A total of 43 eyes in 24 patients (14 female and 10 male, 56.0 ± 9.0 years old) with LACNP were reviewed, which accounted for 3.3% of all the angiograms from our DR database during the same period. The baseline data in this analysis are shown in Table 1. Of note, 19 patients had both eyes presenting with LACNP. Unilateral LACNP was observed in 5 patients due to imaging unavailable with severe vitreous hemorrhage (n=4) or absence of LACNP in the contralateral eye (n=1). The duration of presenting symptoms of diabetes was 7.3 years on average in all patients with the mean levels of fasting blood glucose 13.6 mmol/L and HbA1c 8.1%. In addition, nine of the patients (37.5%) had a history of hypertension.
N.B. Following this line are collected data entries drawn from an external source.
/-- **The remainder of the Calderón splitting is in the energy class up to the final time**
(Albritton 2018, proof of Prop. 4.5, (4.33): "`U ∈ L^∞_t L²_x ∩ L²_t Ḣ¹_x(Q_{T*})`"). Let
`(v, π_v)` be a classical solution of the unforced unit-viscosity system on `(-δ₀, S)`, bounded on
every `[0, S₁]`, `S₁ < S`, with slices bounded in `L^p` there (`2 < p < ∞`), satisfying the
Oseen integral identities from every time; let `(V, π_V)` be classical on `(0, L)`, `L ≥ S`,
`|V| ≤ M`, with slices bounded in `L^p`, the integral identity from time `0` with a continuous
datum `V₀`, `|V₀| ≤ M`, and from every positive time; and let `v(0) − V₀ ∈ L²` with
`‖v(0) − V₀‖₂ ≤ Λ₀`. Then `W = v − V` satisfies `∫ |W(t)|² ≤ 4Λ₀² e^{M²t}` for `0 < t < S` and
`∫_{t₀}^{S} ∫ |∇W|²_F ≤ 4Λ₀²(1 + M²S)e^{M²S}` for `0 < t₀ < S` (§2 for `W ∈ L²` on closed
sub-slabs; the energy inequality `PerturbedEnergyInequality.energy_inequality` with the pressure
hypothesis `exists_sq_integrable_pressure_sub`; `S₁ ↑ S`). [cite: Albritton2018, Prop. 4.5 proof, (4.32)–(4.33)] -/
theorem remainder_energy_class (hS : 0 < S) (hδ₀ : 0 < δ₀) (hSL : S ≤ L)
    (hv : IsClassicalNSSolutionOn (Ioo (-δ₀) S) 1 0 v πv)
    (hvO : ∀ s t : ℝ, -δ₀ < s → s < t → t < S → v t =ᵐ[volume] fun x =>
      UnboundedOperators.heatExtension (v s) (t - s) x - oseenDuhamel 1 s v v t x)
    (hvbd : ∀ S₁, S₁ < S → ∃ Mv : ℝ, ∀ t ∈ Icc 0 S₁, ∀ x, ‖v t x‖ ≤ Mv)
    {p : ℝ≥0∞} (hp₂ : 2 < p) (hp : p < ⊤)
    (hvp : ∀ S₁, S₁ < S → ∃ N : ℝ≥0, ∀ t ∈ Ioo 0 S₁, MemLp (v t) p volume ∧ eLpNorm (v t) p volume ≤ N)
    (hV : IsClassicalNSSolutionOn (Ioo 0 L) 1 0 V πV) {M : ℝ} (hM : 0 < M)
    (hVbd : ∀ t ∈ Ioo 0 L, ∀ x, ‖V t x‖ ≤ M)
    (hVp : ∃ N : ℝ≥0, ∀ t ∈ Ioo 0 L, MemLp (V t) p volume ∧ eLpNorm (V t) p volume ≤ N)
    (hV₀c : Continuous V₀) (hV₀bd : ∀ x, ‖V₀ x‖ ≤ M)
    (hVeq : ∀ t ∈ Ioo 0 L, V t =ᵐ[volume] fun x =>
      UnboundedOperators.heatExtension V₀ t x - oseenDuhamel 1 0 V V t x)
    (hVO : ∀ s t : ℝ, 0 < s → s < t → t < L → V t =ᵐ[volume] fun x =>
      UnboundedOperators.heatExtension (V s) (t - s) x - oseenDuhamel 1 s V V t x)
    {Λ₀ : ℝ} (hΛ₀ : 0 ≤ Λ₀) (hU₀ : MemLp (fun x => v 0 x - V₀ x) 2 volume)
    (hU₀b : eLpNorm (fun x => v 0 x - V₀ x) 2 volume ≤ ENNReal.ofReal Λ₀) :
    (∀ t ∈ Ioo 0 S, Integrable (fun x => ‖v t x - V t x‖ ^ 2) volume ∧
      ∫ x, ‖v t x - V t x‖ ^ 2 ≤ 4 * Λ₀ ^ 2 * Real.exp (M ^ 2 * t)) ∧
    ∀ t₀ ∈ Ioo 0 S, ∫⁻ z in Ioo t₀ S ×ˢ (univ : Set (EuclideanSpace ℝ (Fin 3))),
        ENNReal.ofReal (frobeniusNormSq (fderiv ℝ (fun y => v z.1 y - V z.1 y) z.2)) ≤
      ENNReal.ofReal (4 * Λ₀ ^ 2 * (1 + M ^ 2 * S) * Real.exp (M ^ 2 * S)) := by
  have hvc : ContinuousOn (uncurry v) (Ioo (-δ₀) S ×ˢ univ) := hv.smooth_velocity.continuousOn
  have hVc : ContinuousOn (uncurry V) (Ioo 0 L ×ˢ univ) := hV.smooth_velocity.continuousOn
  -- exponent bookkeeping for the pressure lemma: `2 (p/2) = p`, `1 < p/2 < ∞`
  have hP1 : (1 : ℝ≥0∞) < p / 2 := by
    rw [ENNReal.lt_div_iff_mul_lt (Or.inl two_ne_zero) (Or.inl ENNReal.ofNat_ne_top), one_mul]
    exact hp₂
  have hPt : p / 2 < ⊤ := ENNReal.div_lt_top hp.ne two_ne_zero
  have h2P : 2 * (p / 2) = p := ENNReal.mul_div_cancel two_ne_zero ENNReal.ofNat_ne_top
  obtain ⟨Cp, hCp0, hCp⟩ :=
    NormalisedPressureDifferenceMixed.exists_sq_integrable_pressure_sub (ν := (1 : ℝ)) zero_le_one hP1 hPt
  obtain ⟨NV, hNV⟩ := hVp
  -- ### the energy inequality on `(0, S₁)`, `S₁ < S`, from a time `t₀` in the first block
  have key : ∀ {S₁ : ℝ}, 0 < S₁ → S₁ < S → ∃ ℓ : ℝ, 0 < ℓ ∧
      (∀ t ∈ Ioo 0 (min ℓ S₁), ∫ x, ‖v t x - V t x‖ ^ 2 ≤ 4 * Λ₀ ^ 2) ∧
      ∀ t₀ ∈ Ioo 0 S₁, ∀ t ∈ Ioo 0 S₁, t₀ ≤ t →
        (Integrable (fun x => ‖v t x - V t x‖ ^ 2) volume ∧
          (∫ x, ‖v t x - V t x‖ ^ 2) ≤ (∫ x, ‖v t₀ x - V t₀ x‖ ^ 2) * Real.exp (M ^ 2 * (t - t₀))) ∧
        ∫⁻ z in Ioo t₀ t ×ˢ (univ : Set (EuclideanSpace ℝ (Fin 3))),
            ENNReal.ofReal (frobeniusNormSq (fderiv ℝ (fun y => v z.1 y - V z.1 y) z.2)) ≤
          ENNReal.ofReal ((∫ x, ‖v t₀ x - V t₀ x‖ ^ 2) * (1 + M ^ 2 * (t - t₀)) *
            Real.exp (M ^ 2 * (t - t₀))) := by
    intro S₁ hS₁ hS₁S
    have hS₁L : S₁ < L := hS₁S.trans_le hSL
    obtain ⟨ℓ, Λ₁, hℓ, hW, hfirst⟩ := sub_memLp_two_of_blocks hδ₀ hSL hvc hvO hvbd hVc hM hVbd hV₀c hV₀bd
      hVeq hVO hU₀ hS₁ hS₁S
    -- the data of the energy inequality on `(0, S₁)`
    have hv' : IsClassicalNSSolutionOn (Ioo 0 S₁) 1 0 v πv :=
      hv.mono (Ioo_subset_Ioo (by linarith) hS₁S.le) (uniqueDiffOn_Ioo 0 S₁)
    have hV' : IsClassicalNSSolutionOn (Ioo 0 S₁) 1 0 V πV :=
      hV.mono (Ioo_subset_Ioo le_rfl hS₁L.le) (uniqueDiffOn_Ioo 0 S₁)
    obtain ⟨Mv, hMv⟩ := hvbd S₁ hS₁S
    set Mv' : ℝ := max Mv 0 with hMv'
    have hMv'0 : 0 ≤ Mv' := le_max_right _ _
    have hvM : ∀ s ∈ Ioo 0 S₁, ∀ x, ‖v s x‖ ≤ Mv' := fun s hs x =>
      (hMv s ⟨hs.1.le, hs.2.le⟩ x).trans (le_max_left _ _)
    have hVM : ∀ s ∈ Ioo 0 S₁, ∀ x, ‖V s x‖ ≤ M := fun s hs x => hVbd s ⟨hs.1, hs.2.trans hS₁L⟩ x
    set Λ : ℝ := max Λ₁ 0 with hΛdef
    have hΛ0 : 0 ≤ Λ := le_max_right _ _
    have hWΛ : ∀ s ∈ Ioo 0 S₁, MemLp (fun x => v s x - V s x) 2 volume ∧
        eLpNorm (fun x => v s x - V s x) 2 volume ≤ ENNReal.ofReal Λ := fun s hs =>
      ⟨(hW s hs).1, (hW s hs).2.trans (ENNReal.ofReal_le_ofReal (le_max_left _ _))⟩
    have hΛ' : ∀ s ∈ Ioo 0 S₁, Integrable (fun x => ‖v s x - V s x‖ ^ 2) volume ∧
        ∫ x, ‖v s x - V s x‖ ^ 2 ≤ Λ ^ 2 := fun s hs =>
      integral_norm_sq_le_of_eLpNorm_le (hWΛ s hs).1 hΛ0 (hWΛ s hs).2
    -- the pressure hypothesis
    obtain ⟨Nv, hNv⟩ := hvp S₁ hS₁S
    set N : ℝ≥0 := max Nv NV with hN
    have hvN : ∀ s ∈ Ioo 0 S₁, MemLp (v s) (2 * (p / 2)) volume ∧ eLpNorm (v s) (2 * (p / 2)) volume ≤ N := by
      intro s hs; rw [h2P]
      exact ⟨(hNv s hs).1, (hNv s hs).2.trans (ENNReal.coe_le_coe.2 (le_max_left _ _))⟩
    have hVN : ∀ s ∈ Ioo 0 S₁, MemLp (V s) (2 * (p / 2)) volume ∧ eLpNorm (V s) (2 * (p / 2)) volume ≤ N := by
      intro s hs; rw [h2P]
      have hsL : s ∈ Ioo 0 L := ⟨hs.1, hs.2.trans hS₁L⟩
      exact ⟨(hNV s hsL).1, (hNV s hsL).2.trans (ENNReal.coe_le_coe.2 (le_max_right _ _))⟩
    have hPb := hCp v V πv πV 0 S₁ hv' hV' N Mv' M Λ hMv'0 hM.le hΛ0 hvN hVN hvM hVM hWΛ
    refine ⟨ℓ, hℓ, fun t ht => ?_, fun t₀ ht₀ t ht ht₀t => ?_⟩
    · -- the first block: `‖W t‖₂ ≤ 2Λ₀`
      have hb : eLpNorm (fun x => v t x - V t x) 2 volume ≤ ENNReal.ofReal (2 * Λ₀) := by
        refine (hfirst t ht).trans ?_
        rw [ENNReal.ofReal_mul zero_le_two, ENNReal.ofReal_ofNat]
        exact mul_le_mul' le_rfl hU₀b
      have htS₁ : t ∈ Ioo 0 S₁ := ⟨ht.1, lt_of_lt_of_le ht.2 (min_le_right _ _)⟩
      have h := (integral_norm_sq_le_of_eLpNorm_le (hW t htS₁).1 (by positivity) hb).2
      calc ∫ x, ‖v t x - V t x‖ ^ 2 ≤ (2 * Λ₀) ^ 2 := h
        _ = 4 * Λ₀ ^ 2 := by ring
    · have hE := PerturbedEnergyInequality.energy_inequality hv' hV' hMv'0 hM.le hvM hVM hΛ' hPb ht₀ ht ht₀t
      exact ⟨⟨(hΛ' t ht).1, hE.1⟩, hE.2⟩
  refine ⟨fun t ht => ?_, fun t₀ ht₀ => ?_⟩
  · -- ### (i) the uniform `L²` bound at `t`
    set S₁ : ℝ := (t + S) / 2 with hS₁
    have htS₁ : t < S₁ := by rw [hS₁]; linarith [ht.2]
    have hS₁S : S₁ < S := by rw [hS₁]; linarith [ht.2]
    have hS₁0 : 0 < S₁ := ht.1.trans htS₁
    obtain ⟨ℓ, hℓ, hfirst, hmain⟩ := key hS₁0 hS₁S
    -- a time `t₀'` in the first block below `t`
    set t₀' : ℝ := min t (min ℓ S₁) / 2 with ht₀'
    have hm0 : 0 < min t (min ℓ S₁) := lt_min ht.1 (lt_min hℓ hS₁0)
    have ht₀'0 : 0 < t₀' := by rw [ht₀']; positivity
    have ht₀'t : t₀' ≤ t := by
      rw [ht₀']; linarith [min_le_left t (min ℓ S₁)]
    have ht₀'b : t₀' < min ℓ S₁ := by
      rw [ht₀']; linarith [min_le_right t (min ℓ S₁)]
    have ht₀'S₁ : t₀' ∈ Ioo 0 S₁ := ⟨ht₀'0, lt_of_lt_of_le ht₀'b (min_le_right _ _)⟩
    obtain ⟨⟨hint, hle⟩, -⟩ := hmain t₀' ht₀'S₁ t ⟨ht.1, htS₁⟩ ht₀'t
    refine ⟨hint, hle.trans ?_⟩
    have h1 := hfirst t₀' ⟨ht₀'0, ht₀'b⟩
    have h2 : Real.exp (M ^ 2 * (t - t₀')) ≤ Real.exp (M ^ 2 * t) :=
      Real.exp_le_exp.2 (mul_le_mul_of_nonneg_left (by linarith) (sq_nonneg M))
    have h0 : 0 ≤ ∫ x, ‖v t₀' x - V t₀' x‖ ^ 2 := integral_nonneg fun x => by positivity
    calc (∫ x, ‖v t₀' x - V t₀' x‖ ^ 2) * Real.exp (M ^ 2 * (t - t₀'))
        ≤ (4 * Λ₀ ^ 2) * Real.exp (M ^ 2 * t) := mul_le_mul h1 h2 (Real.exp_pos _).le (by positivity)
      _ = 4 * Λ₀ ^ 2 * Real.exp (M ^ 2 * t) := by ring
  · -- ### (ii) the dissipation on `(t₀, S)`: monotone limit of the bounds on `(t₀, Sₙ)`
    set Sn : ℕ → ℝ := fun n => S - (S - t₀) / ((n : ℝ) + 2) with hSn
    have hSn_gt : ∀ n, t₀ < Sn n := by
      intro n
      have h2 : (1 : ℝ) < (n : ℝ) + 2 := by have := n.cast_nonneg (α := ℝ); linarith
      have hpos : 0 < S - t₀ := by linarith [ht₀.2]
      have : (S - t₀) / ((n : ℝ) + 2) < S - t₀ := div_lt_self hpos h2
      simp only [hSn]; linarith
    have hSn_lt : ∀ n, Sn n < S := by
      intro n
      have hpos : 0 < (S - t₀) / ((n : ℝ) + 2) := by
        have : 0 < S - t₀ := by linarith [ht₀.2]
        positivity
      simp only [hSn]; linarith
    have hSn_mono : Monotone Sn := by
      intro m n hmn
      simp only [hSn]
      have hpos : 0 ≤ S - t₀ := by linarith [ht₀.2]
      have h1 : (m : ℝ) + 2 ≤ (n : ℝ) + 2 := by exact_mod_cast Nat.add_le_add_right hmn 2
      have h2 : (S - t₀) / ((n : ℝ) + 2) ≤ (S - t₀) / ((m : ℝ) + 2) :=
        div_le_div_of_nonneg_left hpos (by positivity) h1
      linarith
    -- the bound on each `(t₀, Sₙ)`
    have hbound_n : ∀ n, ∫⁻ z in Ioo t₀ (Sn n) ×ˢ (univ : Set (EuclideanSpace ℝ (Fin 3))),
        ENNReal.ofReal (frobeniusNormSq (fderiv ℝ (fun y => v z.1 y - V z.1 y) z.2)) ≤
        ENNReal.ofReal (4 * Λ₀ ^ 2 * (1 + M ^ 2 * S) * Real.exp (M ^ 2 * S)) := by
      intro n
      set S₁ : ℝ := (Sn n + S) / 2 with hS₁
      have hSnS₁ : Sn n < S₁ := by rw [hS₁]; linarith [hSn_lt n]
      have hS₁S : S₁ < S := by rw [hS₁]; linarith [hSn_lt n]
      have hS₁0 : 0 < S₁ := (ht₀.1.trans (hSn_gt n)).trans hSnS₁
      obtain ⟨ℓ, hℓ, hfirst, hmain⟩ := key hS₁0 hS₁S
      have ht₀S₁ : t₀ ∈ Ioo 0 S₁ := ⟨ht₀.1, (hSn_gt n).trans hSnS₁⟩
      obtain ⟨-, hD⟩ := hmain t₀ ht₀S₁ (Sn n) ⟨ht₀.1.trans (hSn_gt n), hSnS₁⟩ (hSn_gt n).le
      refine hD.trans (ENNReal.ofReal_le_ofReal ?_)
      -- `e(t₀) ≤ 4Λ₀² e^{M² t₀}` by part (i) at `t₀` (re-derived from `hmain` on this slab)
      have he : ∫ x, ‖v t₀ x - V t₀ x‖ ^ 2 ≤ 4 * Λ₀ ^ 2 * Real.exp (M ^ 2 * t₀) := by
        set t₀' : ℝ := min t₀ (min ℓ S₁) / 2 with ht₀'
        have hm0 : 0 < min t₀ (min ℓ S₁) := lt_min ht₀.1 (lt_min hℓ hS₁0)
        have ht₀'0 : 0 < t₀' := by rw [ht₀']; positivity
        have ht₀'t : t₀' ≤ t₀ := by rw [ht₀']; linarith [min_le_left t₀ (min ℓ S₁)]
        have ht₀'b : t₀' < min ℓ S₁ := by rw [ht₀']; linarith [min_le_right t₀ (min ℓ S₁)]
        have ht₀'S₁ : t₀' ∈ Ioo 0 S₁ := ⟨ht₀'0, lt_of_lt_of_le ht₀'b (min_le_right _ _)⟩
        obtain ⟨⟨-, hle⟩, -⟩ := hmain t₀' ht₀'S₁ t₀ ht₀S₁ ht₀'t
        refine hle.trans ?_
        have h1 := hfirst t₀' ⟨ht₀'0, ht₀'b⟩
        have h2 : Real.exp (M ^ 2 * (t₀ - t₀')) ≤ Real.exp (M ^ 2 * t₀) :=
          Real.exp_le_exp.2 (mul_le_mul_of_nonneg_left (by linarith) (sq_nonneg M))
        calc (∫ x, ‖v t₀' x - V t₀' x‖ ^ 2) * Real.exp (M ^ 2 * (t₀ - t₀'))
            ≤ (4 * Λ₀ ^ 2) * Real.exp (M ^ 2 * t₀) := mul_le_mul h1 h2 (Real.exp_pos _).le (by positivity)
          _ = 4 * Λ₀ ^ 2 * Real.exp (M ^ 2 * t₀) := by ring
      have he0 : 0 ≤ ∫ x, ‖v t₀ x - V t₀ x‖ ^ 2 := integral_nonneg fun x => by positivity
      have hdt : Sn n - t₀ ≤ S - t₀ := by linarith [hSn_lt n]
      have h3 : 1 + M ^ 2 * (Sn n - t₀) ≤ 1 + M ^ 2 * S := by nlinarith [sq_nonneg M, ht₀.1, hSn_lt n]
      have h4 : Real.exp (M ^ 2 * t₀) * Real.exp (M ^ 2 * (Sn n - t₀)) ≤ Real.exp (M ^ 2 * S) := by
        rw [← Real.exp_add]
        exact Real.exp_le_exp.2 (by nlinarith [sq_nonneg M, hSn_lt n])
      have hc0 : 0 ≤ 1 + M ^ 2 * (Sn n - t₀) :=
        add_nonneg zero_le_one (mul_nonneg (sq_nonneg _) (by linarith [hSn_gt n]))
      calc (∫ x, ‖v t₀ x - V t₀ x‖ ^ 2) * (1 + M ^ 2 * (Sn n - t₀)) * Real.exp (M ^ 2 * (Sn n - t₀))
          ≤ (4 * Λ₀ ^ 2 * Real.exp (M ^ 2 * t₀)) * (1 + M ^ 2 * S) * Real.exp (M ^ 2 * (Sn n - t₀)) :=
            mul_le_mul (mul_le_mul he h3 hc0 (by positivity)) le_rfl (Real.exp_pos _).le (by positivity)
        _ = 4 * Λ₀ ^ 2 * (1 + M ^ 2 * S) * (Real.exp (M ^ 2 * t₀) * Real.exp (M ^ 2 * (Sn n - t₀))) := by ring
        _ ≤ 4 * Λ₀ ^ 2 * (1 + M ^ 2 * S) * Real.exp (M ^ 2 * S) := by gcongr
    -- `(t₀, S) = ⋃ₙ (t₀, Sₙ)`
    have hunion : Ioo t₀ S ×ˢ (univ : Set (EuclideanSpace ℝ (Fin 3))) =
        ⋃ n, Ioo t₀ (Sn n) ×ˢ (univ : Set (EuclideanSpace ℝ (Fin 3))) := by
      rw [← iUnion_prod_const]
      congr 1
      ext t
      simp only [mem_Ioo, mem_iUnion]
      constructor
      · rintro ⟨h1, h2⟩
        -- `Sₙ → S`, so `t < Sₙ` for large `n`
        have hpos : 0 < S - t := by linarith
        obtain ⟨n, hn⟩ := exists_nat_gt ((S - t₀) / (S - t))
        refine ⟨n, h1, ?_⟩
        simp only [hSn]
        have hn2 : (S - t₀) / (S - t) < (n : ℝ) + 2 := by linarith
        rw [div_lt_iff₀ hpos] at hn2
        have : (S - t₀) / ((n : ℝ) + 2) < S - t := by
          rw [div_lt_iff₀ (by positivity)]; linarith
        linarith
      · rintro ⟨n, h1, h2⟩
        exact ⟨h1, h2.trans (hSn_lt n)⟩
    have hdir : Directed (· ⊆ ·) fun n => Ioo t₀ (Sn n) ×ˢ (univ : Set (EuclideanSpace ℝ (Fin 3))) := by
      refine Monotone.directed_le fun m n hmn => ?_
      exact prod_mono (Ioo_subset_Ioo_right (hSn_mono hmn)) Subset.rfl
    rw [hunion, setLIntegral_iUnion_of_directed _ hdir]
    exact iSup_le hbound_n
Their controlled blood pressure was 153.8/91.3 mmHg on average before FFA examination. In addition, impaired renal function, presenting with elevation of creatinine and urea nitrogen, was found in 75.0% of the patients.

Table 1 Patient demographics at the time of fluorescence fundus angiography

All patients underwent FFA exam after proper control of diabetes and hypertension. The overall percentage of CNP area in all included eyes was 79.1 ± 8.1%. Representative FFA images on LACNP were shown in Figs. 1 and 2. In addition, retinal neovascularization was found in all subjects, which located either on or within one disc diameter of the optic disc (34.9%), elsewhere (44.2%), or both (20.9%), indicating the presence of proliferative DR. In addition, angiographic macular ischemia was identified in 58.1% of the eyes.

Fig. 1
figure 1

Diagrams showing measurement of area of capillary non-perfusion (CNP) in diabetic retinopathy. A Angiographic images of a patient with large area of retinal capillary non-perfusion except the macular region. B, C The area of CNP was measured by manually circling the CNP area (B) and filling it with color (C) using the Image-Pro Plus 6.0 software. The measurement was performed by two dependent researchers and an average was taken

Fig. 2
figure 2

Representative images of excessively large area of capillary non-perfusion (LACNP) in diabetic retinopathy. A-C Angiographic images of 3 eyes with LACNP. Neovascularization and vascular leakage were found in the peripheral (A) and mid-peripheral area (B). Local ischemia of the macula was noted (C)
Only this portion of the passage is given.